We each have our own Middle Ages. For some of us the flare of a cloak and the aggressive slight lifting of a swordhilt epitomises it. For some, it’s the awe of the cathedral and the way lines of stone pull the gaze through and up to the heavens as we walk down the nave. For others it’s the crumble of age and the scent of a distant past. For others still it’s their past, their ancestors and finding bridges to how these ancestors shaped their lives. For yet others, it’s an intense passion for the lives of the interesting and great. We each have our own Middle Ages. More than any other period in history, it’s personal.
What does Middle Ages look like? And how did you reach it?
|The romance of the ruined castle: Richard's Gaillard in Normandy.|
This depends on the type of Middle Ages. Some of my friends started with Jean Plaidy and Sharon Penman. My mother still prefers the Brother Cadfael mysteries. There are people who love the built landscape and understand the Middle Ages through the monuments and furrows it has left us. There are others who fossick in archives or explore living history and re-enactment.
Most of us reach our Middle Ages from a mixture of sources: we read novels and watch movies, but we also read history books and primary sources and explore old buildings and the residue of peoples’ lives. Our Middle Ages are developed through what we visit and read and enjoy: museums and books and stories.
My Middle Ages is pretentious, I’m afraid. (I firmly uphold that everyone must have a pretentious corner of their soul: this is mine.) It’s made of a series of inquiries into people and places and ideas and lives and how the evidence we have of these things weave together in the dynamic that creates history as we understand it. That sounds a lot less interesting that the flare of a cloak or exploring the field at Towton, but it’s not dry at all. It’s very intense and it’s very personal.
|Tales of Moorish mills near Cordoba.|
As many love affairs do, it began with a man. He didn’t draw me into history: he helped me realise why I love it and he helped me create my personal Middle Ages. I’ll introduce you to him next month.

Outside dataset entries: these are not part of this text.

/-- **Cover by a mixed homology pencil** (eigenvalues may vary with the hyperplane). -/
theorem cover_of_mixed_pencil {K : Subgroup (GLm p m)}
    (hK : ∀ t : ZMod p, ∃ g ∈ K, Matrix.GeneralLinearGroup.det g ≠ 1 ∧
      ∀ v : Fin m → ZMod p, v i₀ = t * v i₁ → g • v = v)
    (hK' : ∃ g ∈ K, Matrix.GeneralLinearGroup.det g ≠ 1 ∧
      ∀ v : Fin m → ZMod p, v i₁ = 0 → g • v = v)
    (u : Fin m → ZMod p) :
    ∃ k : K, k • u = u ∧ Matrix.GeneralLinearGroup.det (k : GLm p m) ≠ 1 := by
  by_cases hu : u i₁ = 0
  · obtain ⟨g, hg, hdet, hfix⟩ := hK'
    exact ⟨⟨g, hg⟩, hfix u hu, hdet⟩
  · obtain ⟨g, hg, hdet, hfix⟩ := hK (u i₀ * (u i₁)⁻¹)
    exact ⟨⟨g, hg⟩, hfix u (by rw [mul_assoc, inv_mul_cancel₀ hu, mul_one]), hdet⟩

/-- **No member contains a mixed homology pencil**: for each of the `p + 1` hyperplanes through
`{v_{i₀} = v_{i₁} = 0}` an element of `K` of determinant `≠ 1` fixing it pointwise. -/
theorem mixed_pencil_not_le_member {K : Subgroup (GLm p m)}
    (hK : ∀ t : ZMod p, ∃ g ∈ K, Matrix.GeneralLinearGroup.det g ≠ 1 ∧
      ∀ v : Fin m → ZMod p, v i₀ = t * v i₁ → g • v = v)
    (hK' : ∃ g ∈ K, Matrix.GeneralLinearGroup.det g ≠ 1 ∧
      ∀ v : Fin m → ZMod p, v i₁ = 0 → g • v = v)
    {H₁ H₂ H₃ : Subgroup (GLm p m)}
    (hdes : ∃ c : Mat p m → ℂ, (∀ M, 1 < M.rank → c M = 0) ∧
      (∑ M, c M * ZMod.stdAddChar (Matrix.trace (M * ((1 : GLm p m) : Mat p m)))) = 1 ∧
      ∀ a ∈ H₁, ∀ b ∈ H₂, ∀ g ∈ H₃, a * b * g ≠ 1 →
        (∑ M, c M * ZMod.stdAddChar (Matrix.trace (M * ((a * b * g : GLm p m) : Mat p m)))) = 0) :
    ¬K ≤ H₁ ∧ ¬K ≤ H₂ ∧ ¬K ≤ H₃ :=
  det_ne_one_cover_not_le_member (cover_of_mixed_pencil hK hK') hdes

/-- A homology pencil with eigenvalue `d ≠ 1` carries no level-one delta. -/
theorem false_of_pencil {d : (ZMod p)ˣ} (hd : d ≠ 1) {K : Subgroup (GLm p m)}
    (hK : ∀ t : ZMod p, ∃ g ∈ K, Matrix.GeneralLinearGroup.det g = d ∧
      ∀ v : Fin m → ZMod p, v i₀ = t * v i₁ → g • v = v)
    (hK' : ∃ g ∈ K, Matrix.GeneralLinearGroup.det g = d ∧
      ∀ v : Fin m → ZMod p, v i₁ = 0 → g • v = v)
    {f : GLm p m → ℂ} (hf : f ∈ levelSubmodule p m 1) (h1 : f 1 = 1)
    (h0 : ∀ k : K, (k : GLm p m) ≠ 1 → f k = 0) : False :=
  false_of_det_cover_of_ne_one hd (cover_of_pencil hK hK') hf h1 h0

I was going to introduce him now, but when I’d written my explanations I found out that I had two posts, not one, and in a month it’s holiday season, and his life and legends will be just right for holiday reading.

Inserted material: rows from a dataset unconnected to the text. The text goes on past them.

/-- **THE ONE-FAST-MODE LAW, determinant currency (ratio three).**  For `A` real symmetric `n × n`, `v ∈ ℝⁿ`, `c ∈ ℝ` and
`1 ≤ a`, the determinant of the bordered lacunary pencil `[[A + X^a·1, v], [vᵀ, c − X^{3a}]]` — `n` slow positive diagonal
monomials `X^a` against ONE fast negative diagonal monomial `−X^{3a}`, one constant symmetric letter — has at most `n + 2`
distinct positive real roots (Descartes' rule allows `n + 3` for `n ≥ 2`). -/
theorem card_posRoots_det_borderedPencil_le (A : Matrix (Fin n) (Fin n) ℝ) (hA : A.IsSymm) (v : Fin n → ℝ) (c : ℝ)
    (a : ℕ) (ha : 1 ≤ a) :
    ((Matrix.det (Matrix.fromBlocks (A.map Polynomial.C + ((Polynomial.X : Polynomial ℝ) ^ a) • 1)
          (Matrix.of fun i (_ : Unit) => Polynomial.C (v i)) (Matrix.of fun (_ : Unit) j => Polynomial.C (v j))
          ((Polynomial.C c - (Polynomial.X : Polynomial ℝ) ^ (3 * a)) • (1 : Matrix Unit Unit (Polynomial ℝ))))).roots.toFinset.filter
        (fun x => 0 < x)).card ≤ n + 2 := by
  classical
  refine card_posZeros_le A hA v c a ha _ ?_
  intro x hx
  rw [Finset.mem_filter, Multiset.mem_toFinset, Polynomial.mem_roots'] at hx
  obtain ⟨⟨_, hroot⟩, hxpos⟩ := hx
  refine ⟨hxpos, ?_⟩
  -- the real bordered matrix at x is singular
  have hdet : (Matrix.fromBlocks (A + (x ^ a) • (1 : Matrix (Fin n) (Fin n) ℝ)) (Matrix.of fun i (_ : Unit) => v i)
      (Matrix.of fun (_ : Unit) j => v j) ((c - x ^ (3 * a)) • (1 : Matrix Unit Unit ℝ))).det = 0 := by
    rw [← eval_borderedPencil, ← RingHom.map_det]
    exact hroot
  obtain ⟨u, hu0, hu⟩ := Matrix.exists_mulVec_eq_zero_iff.mpr hdet
  -- split the kernel vector into its slow block `u ∘ inl` and fast coordinate `u (inr ())`
  rw [Matrix.fromBlocks_mulVec] at hu
  have h1 := congrFun hu
  have hz : u ∘ Sum.inr = fun _ : Unit => u (Sum.inr ()) := by
    funext i
    rfl
  refine ⟨u ∘ Sum.inl, u (Sum.inr ()), ?_, ?_, ?_⟩
  · by_contra hboth
    push Not at hboth
    apply hu0
    funext i
    rcases i with i | ⟨⟩
    · exact congrFun hboth.1 i
    · exact hboth.2
  · funext i
    have hi := h1 (Sum.inl i)
    simp only [Sum.elim_inl, Pi.add_apply, Pi.zero_apply] at hi
    have hB : ((Matrix.of fun i (_ : Unit) => v i) *ᵥ (u ∘ Sum.inr)) i = (u (Sum.inr ()) • v) i := by
      simp [Matrix.mulVec, dotProduct, mul_comm]
    rw [hB] at hi
    simpa only [Pi.add_apply, Pi.zero_apply] using hi
  · have hi := h1 (Sum.inr ())
    simp only [Sum.elim_inr, Pi.add_apply, Pi.zero_apply] at hi
    have hC : ((Matrix.of fun (_ : Unit) j => v j) *ᵥ (u ∘ Sum.inl)) () = v ⬝ᵥ (u ∘ Sum.inl) := by
      simp [Matrix.mulVec]
    have hD : (((c - x ^ (3 * a)) • (1 : Matrix Unit Unit ℝ)) *ᵥ (u ∘ Sum.inr)) () =
        (c - x ^ (3 * a)) * u (Sum.inr ()) := by
      simp [Matrix.mulVec, dotProduct]
    rw [hC, hD] at hi
    exact hi

end MixedGauge

end Summit.ValiantsHypothesis.ValiantsHypothesis.Theorems.KPlusLogSqLaw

We each find our Middle Ages in different places and at different times. This is one of the reasons I swore I would never write a novel that didn’t have a clear fantasy element (and a strong one) for any Middle Ages. It’s why my first novel, Illuminations, had such a very invented Middle Ages – I also drew many of my minor plot points from popular literature of the twelfth and thirteenth century, just to see if anyone would notice.
The nature of my Middle Ages controlled how I felt I could write about it: I couldn’t see how to bring the story into a series of inquiries without distorting my sense of the history beyond redemption. I could write a novel, I thought, and destroy my Middle Ages. Or I could leave it alone and my understanding of history would be safe.

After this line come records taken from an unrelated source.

import Literature.MathematicalPhysics.QuantumFieldTheory.Balaban1983to89.B16Sect1Statements
import Literature.MathematicalPhysics.QuantumFieldTheory.Balaban1983to89.Step

/-!
# `Balaban1983to89.B16Lem366Coupling` — T. Bałaban, *Large field renormalization. II. Localization, exponentiation,
and bounds for the 𝐑 operation*, Commun. Math. Phys. **122** (1989) 355–392 [Balaban1989LargeFieldII], Sect. 1
p. 366: the coupling-difference clause of the bound on the second term of (1.37) (SKELETON row **B16.Lem@366**,
decl of record `B16Sect1Statements.CouplingDiff366`) PROVED from the renormalization group equations (0.20) of
[I] = [Balaban1987RG1] and the printed boundedness of the β-functions (kind «implication / knitting», Phase 2 of the
mega-formalization `lit-balaban`, reader/typer block r13 gen 6; HOME `run/shared/lean/pub/lit-balaban/`, rows
`lit-balaban-r13/ROWS-B16.md`).

statement-level skeleton of published theorems with citation tags; proofs where landed; nothing here is a claim about
the Yang–Mills mass gap

PDF held: `paper:balaban1989-cmp122-large-field-ii` (journal page = PDF page + 354); p. 366 [PDF 12] (render
`run/shared/lean/pub/pub-balaban/b2b-balaban-ref1/pages/1989-cmp122-large-field-II/…-p012-x2.png` read as an image by
r13 gen 2 for `B16Sect1Statements`).

WHAT IS REPRODUCED.  p. 366, verbatim: *"The second term is in fact a small term, because 1/(g″_k(·))² − 1/g_k² = O(N)
≦ O(R_k) on the support of ζ,"* — on `supp ζ ⊂ Z` the coupling function `1/(g″_k(·))²` of (1.33)–(1.35)/p. 365 takes,
plaquette by plaquette, one of the values `1/g_m²` of the last `N` scales, `k − N ≦ m ≦ k` (condition (ii) of [IV] §1:
only the last `N` steps are glued in `Z`); the clause is then the telescoped RG equation (0.20) [I]
`1/g_m² − 1/g_k² = Σ_{j=m}^{k−1} β_{j+1}(g_j)` (`Step.inv_sq_telescope`) with *"β_{j+1} … uniformly bounded on this
interval"* ([I] p. 264; the two-sided shape `|β_j| ≦ β′` of `Step.SFHyp.betaBound`).  PROVED:
`abs_inv_sq_sub_inv_sq_le` (`|1/g_m² − 1/g_n²| ≦ β′(n − m)`), **`couplingDiff366_of_rg`** (= `CouplingDiff366 (1/g_m²)
g_k β′ N` for `k − N ≦ m ≦ k`), the `Setup.Flow` form `couplingDiff366_of_flow`, the tower form
`couplingDiff366_of_sfHyp` (from `Step.SFHyp` + the interval hypothesis), and the plaquette-wise form
`couplingDiff366_scaleMap` for a coupling function `p ↦ 1/g_{m(p)}²` with `m(p) ∈ [k − N, k]` on `supp ζ`.  The second
half of the row (the numerical bound `Ineq366`/`Ineq366final` on the term itself) is not touched.  Theorems only;
Mathlib + `B16Sect1Statements` + `Step`; no `sorry`.
-/

namespace Literature.MathematicalPhysics.QuantumFieldTheory.Balaban1983to89.B16Lem366Coupling

open Literature.MathematicalPhysics.QuantumFieldTheory.Balaban1983to89
open Step B16Sect1Statements Finset

/-! ## §1. Telescoped RG equations with bounded β-functions -/

/-- `|1/g_m² − 1/g_n²| ≦ β′(n − m)` for `m ≦ n ≦ K`, from the RG equations (0.20) [I] (`Step.RGEq`, telescoped by
`Step.inv_sq_telescope`), the interval hypothesis `0 < g_j ≦ γ` and the two-sided bound `|β_j(x)| ≦ β′` on `]0, γ]`
([I] p. 264 *"uniformly bounded on this interval"*). [cite: Balaban1989LargeFieldII, p.366 (after (1.37))] -/
theorem abs_inv_sq_sub_inv_sq_le {K : ℕ} {β : ℕ → ℝ → ℝ} {g : ℕ → ℝ} {β' γ : ℝ} (h : RGEq K β g)
    (hI : InInterval γ K g) (hB : ∀ j x, 0 < x → x ≤ γ → |β j x| ≤ β') {m n : ℕ} (hmn : m ≤ n)
    (hn : n ≤ K) : |1 / (g m) ^ 2 - 1 / (g n) ^ 2| ≤ β' * ((n : ℝ) - m) := by
  rw [inv_sq_telescope h hmn hn, add_sub_cancel_left]
  calc |∑ j ∈ Ico m n, β (j + 1) (g j)| ≤ ∑ j ∈ Ico m n, |β (j + 1) (g j)| := abs_sum_le_sum_abs _ _
    _ ≤ ∑ _j ∈ Ico m n, β' := by
        refine sum_le_sum fun j hj => ?_
        have hjK : j ≤ K := le_trans (le_of_lt (mem_Ico.mp hj).2) hn
        exact hB (j + 1) (g j) (hI j hjK).1 (hI j hjK).2
    _ = β' * ((n : ℝ) - m) := by
        rw [sum_const, Nat.card_Ico, nsmul_eq_mul, Nat.cast_sub hmn]
        ring

/-- `β′ ≧ 0` under the two-sided bound (the interval `]0, γ]` contains `g_0`). [cite: Balaban1989LargeFieldII, p.366 (after (1.37))] -/
theorem betaBound_nonneg {K : ℕ} {β : ℕ → ℝ → ℝ} {g : ℕ → ℝ} {β' γ : ℝ} (hI : InInterval γ K g)
    (hB : ∀ j x, 0 < x → x ≤ γ → |β j x| ≤ β') : 0 ≤ β' :=
  (abs_nonneg _).trans (hB 1 (g 0) (hI 0 (Nat.zero_le K)).1 (hI 0 (Nat.zero_le K)).2)

/-! ## §2. Row B16.Lem@366, the coupling clause `1/(g″_k(·))² − 1/g_k² = O(N)` -/

/-- **Row B16.Lem@366 (coupling clause) PROVED**: for every scale `m` of the last `N` steps, `k − N ≦ m ≦ k ≦ K`, the
value `1/g_m²` of the coupling function satisfies `B16Sect1Statements.CouplingDiff366 (1/g_m²) g_k β′ N`, i.e.
`|1/g_m² − 1/g_k²| ≦ β′·N` — *"1/(g″_k(·))² − 1/g_k² = O(N)"* with the `O(·)` = the β-bound `β′`.
[cite: Balaban1989LargeFieldII, p.366 (after (1.37))] -/
theorem couplingDiff366_of_rg {K : ℕ} {β : ℕ → ℝ → ℝ} {g : ℕ → ℝ} {β' γ : ℝ} (h : RGEq K β g)
    (hI : InInterval γ K g) (hB : ∀ j x, 0 < x → x ≤ γ → |β j x| ≤ β') {k m N : ℕ} (hk : k ≤ K)
    (hmk : m ≤ k) (hN : k ≤ m + N) : CouplingDiff366 (1 / (g m) ^ 2) (g k) β' N := by
  unfold CouplingDiff366
  have hβ := betaBound_nonneg hI hB
  have hkm : (k : ℝ) - m ≤ N := by
    have : (k : ℝ) ≤ m + N := by exact_mod_cast hN
    linarith
  exact (abs_inv_sq_sub_inv_sq_le h hI hB hmk hk).trans (mul_le_mul_of_nonneg_left hkm hβ)

/-- `O(N) ≦ O(R_k)`: with the p. 361 window `N ≦ R_k` (`B16Sect1Kernels.NWindowUpper`) the clause reads
`|1/g_m² − 1/g_k²| ≦ β′R_k` (r13 gen 2 `couplingDiff366_le_Rk`, now unconditional in the flow model).
[cite: Balaban1989LargeFieldII, p.366 (after (1.37))] -/
theorem abs_inv_sq_sub_le_Rk {K : ℕ} {β : ℕ → ℝ → ℝ} {g : ℕ → ℝ} {β' γ Rk : ℝ} (h : RGEq K β g)
    (hI : InInterval γ K g) (hB : ∀ j x, 0 < x → x ≤ γ → |β j x| ≤ β') {k m N : ℕ} (hk : k ≤ K)
    (hmk : m ≤ k) (hN : k ≤ m + N) (hW : B16Sect1Kernels.NWindowUpper N Rk) :
    |1 / (g m) ^ 2 - 1 / (g k) ^ 2| ≤ β' * Rk :=
  couplingDiff366_le_Rk (betaBound_nonneg hI hB) (couplingDiff366_of_rg h hI hB hk hmk hN) hW

/-- The same in the `Setup.Flow` vocabulary (`Flow.SatisfiesRG` = (0.20), `Flow.InInterval`).
[cite: Balaban1989LargeFieldII, p.366 (after (1.37))] -/
theorem couplingDiff366_of_flow (F : Flow) {K : ℕ} {β' γ : ℝ} (h : F.SatisfiesRG K) (hI : F.InInterval γ K)
    (hB : ∀ j x, 0 < x → x ≤ γ → |F.β j x| ≤ β') {k m N : ℕ} (hk : k ≤ K) (hmk : m ≤ k)
    (hN : k ≤ m + N) : CouplingDiff366 (1 / (F.g m) ^ 2) (F.g k) β' N :=
  couplingDiff366_of_rg ((rgEq_iff F K).mp h) ((inInterval_iff F γ K).mp hI) hB hk hmk hN

/-- The same from the SMALL-FIELD INDUCTIVE HYPOTHESES of [I] at scale `k` (`Step.SFHyp T c k`: its clauses `rg` =
(0.20) for `j < k` and `betaBound` = *"uniformly bounded on this interval"* `|β_j| ≦ β′` on `[0, γ]`, `1 ≦ j ≦ k`)
together with the interval hypothesis `0 < g_j ≦ γ`, `j ≦ k` (and `β′ ≧ 0`, automatic once `k ≧ 1`).
[cite: Balaban1989LargeFieldII, p.366 (after (1.37))] -/
theorem couplingDiff366_of_sfHyp {P : Params} {G : Type*} [GaugeGroup G] {Φ 𝒢 : Type*}
    {T : SFTower P G Φ 𝒢} {c : SFConsts} {k : ℕ} (h : SFHyp T c k) (hI : T.flow.InInterval c.γ k)
    (hβ : 0 ≤ c.β') {m N : ℕ} (hmk : m ≤ k) (hN : k ≤ m + N) :
    CouplingDiff366 (1 / (T.flow.g m) ^ 2) (T.flow.g k) c.β' N := by
  -- the RG equations up to `k` and a β-bound adapted to the indices that occur
  have hrg : RGEq k T.flow.β T.flow.g := fun j hj => h.rg j hj
  have hI' : InInterval c.γ k T.flow.g := (inInterval_iff T.flow c.γ k).mp hI
  unfold CouplingDiff366
  rw [inv_sq_telescope hrg hmk le_rfl, add_sub_cancel_left]
  have hkm : (k : ℝ) - m ≤ N := by
    have : (k : ℝ) ≤ m + N := by exact_mod_cast hN
    linarith
  calc |∑ j ∈ Ico m k, T.flow.β (j + 1) (T.flow.g j)| ≤ ∑ j ∈ Ico m k, |T.flow.β (j + 1) (T.flow.g j)| :=
        abs_sum_le_sum_abs _ _
    _ ≤ ∑ _j ∈ Ico m k, c.β' := by
        refine sum_le_sum fun j hj => ?_
        have hjk : j < k := (mem_Ico.mp hj).2
        have hg := hI' j hjk.le
        exact h.betaBound (j + 1) (Nat.succ_le_succ (Nat.zero_le j)) hjk (T.flow.g j) ⟨hg.1.le, hg.2⟩
    _ = c.β' * ((k : ℝ) - m) := by
        rw [sum_const, Nat.card_Ico, nsmul_eq_mul, Nat.cast_sub hmk]
        ring
    _ ≤ c.β' * N := mul_le_mul_of_nonneg_left hkm hβ

/-! ## §3. Plaquette-wise form on `supp ζ` -/

/-- Plaquette-wise form: if on `supp ζ` the coupling function `c(·) = 1/(g″_k(·))²` is glued from the couplings of the
last `N` scales — `c(p) = 1/g_{m(p)}²` with `k − N ≦ m(p) ≦ k` for every `p ∈ supp ζ` (the gluing (1.33)–(1.35) under
condition (ii) of [IV] §1) — then `CouplingDiff366 (c p) g_k β′ N` at every such plaquette.
[cite: Balaban1989LargeFieldII, p.366 (after (1.37))] -/
theorem couplingDiff366_scaleMap {K : ℕ} {β : ℕ → ℝ → ℝ} {g : ℕ → ℝ} {β' γ : ℝ} (h : RGEq K β g)
    (hI : InInterval γ K g) (hB : ∀ j x, 0 < x → x ≤ γ → |β j x| ≤ β') {k N : ℕ} (hk : k ≤ K)
    {α : Type*} (S : Set α) (c : α → ℝ) (m : α → ℕ)
    (hc : ∀ p ∈ S, c p = 1 / (g (m p)) ^ 2 ∧ m p ≤ k ∧ k ≤ m p + N) :
    ∀ p ∈ S, CouplingDiff366 (c p) (g k) β' N := by
  intro p hp
  obtain ⟨hcp, hmk, hN⟩ := hc p hp
  rw [hcp]
  exact couplingDiff366_of_rg h hI hB hk hmk hN

end Literature.MathematicalPhysics.QuantumFieldTheory.Balaban1983to89.B16Lem366Coupling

In 2010, I was put firmly into a place that meant I had to write precisely such a novel. I had to write a science fiction novel, and time travel was the best for the purpose and the Middle Ages was the best period to set it. I didn’t want to lose my personal Middle Ages, and I wanted to write that novel. I had to find a solution, fast.
That solution was to introduce the Middle Ages of many people into the novel. Lots of views of the Middle Ages, not just one. I gave Langue[dot]doc 1305 a literary historian, an SCA member, and a pair who got their Middle Ages from the Da Vinci Code. I also gave the novel a dreamer and several scientists for whom the past is…past. I didn’t give all the possible Middle Ages people could own, just the ones that my characters were likely to lean towards. I used my own Middle Ages to inform this (for the big narratorial sweep) and to tell the stories of the Medieval people who lived alongside my modern time travellers. Many Middle Ages.
By sneaking quite a few Middle Ages into this novel I swore I would never write, I dealt with the tough historian inside me. I found a way of letting my readers know that for me history is complex and compelling and dynamic and very hard to pin down. I did it by showing how a bunch of different people interpreted their own lives in the year 1305.
|The Middle Ages as an archaeological detective tale: Paris in 1985|
It was a challenge though. It taught me a lot about how historians see history differently and what that can mean for the fiction we read. That, however, is another story. Today's story isn't finished yet, however. Now that you know what my Middle Ages looks like, I'd love to hear about yours.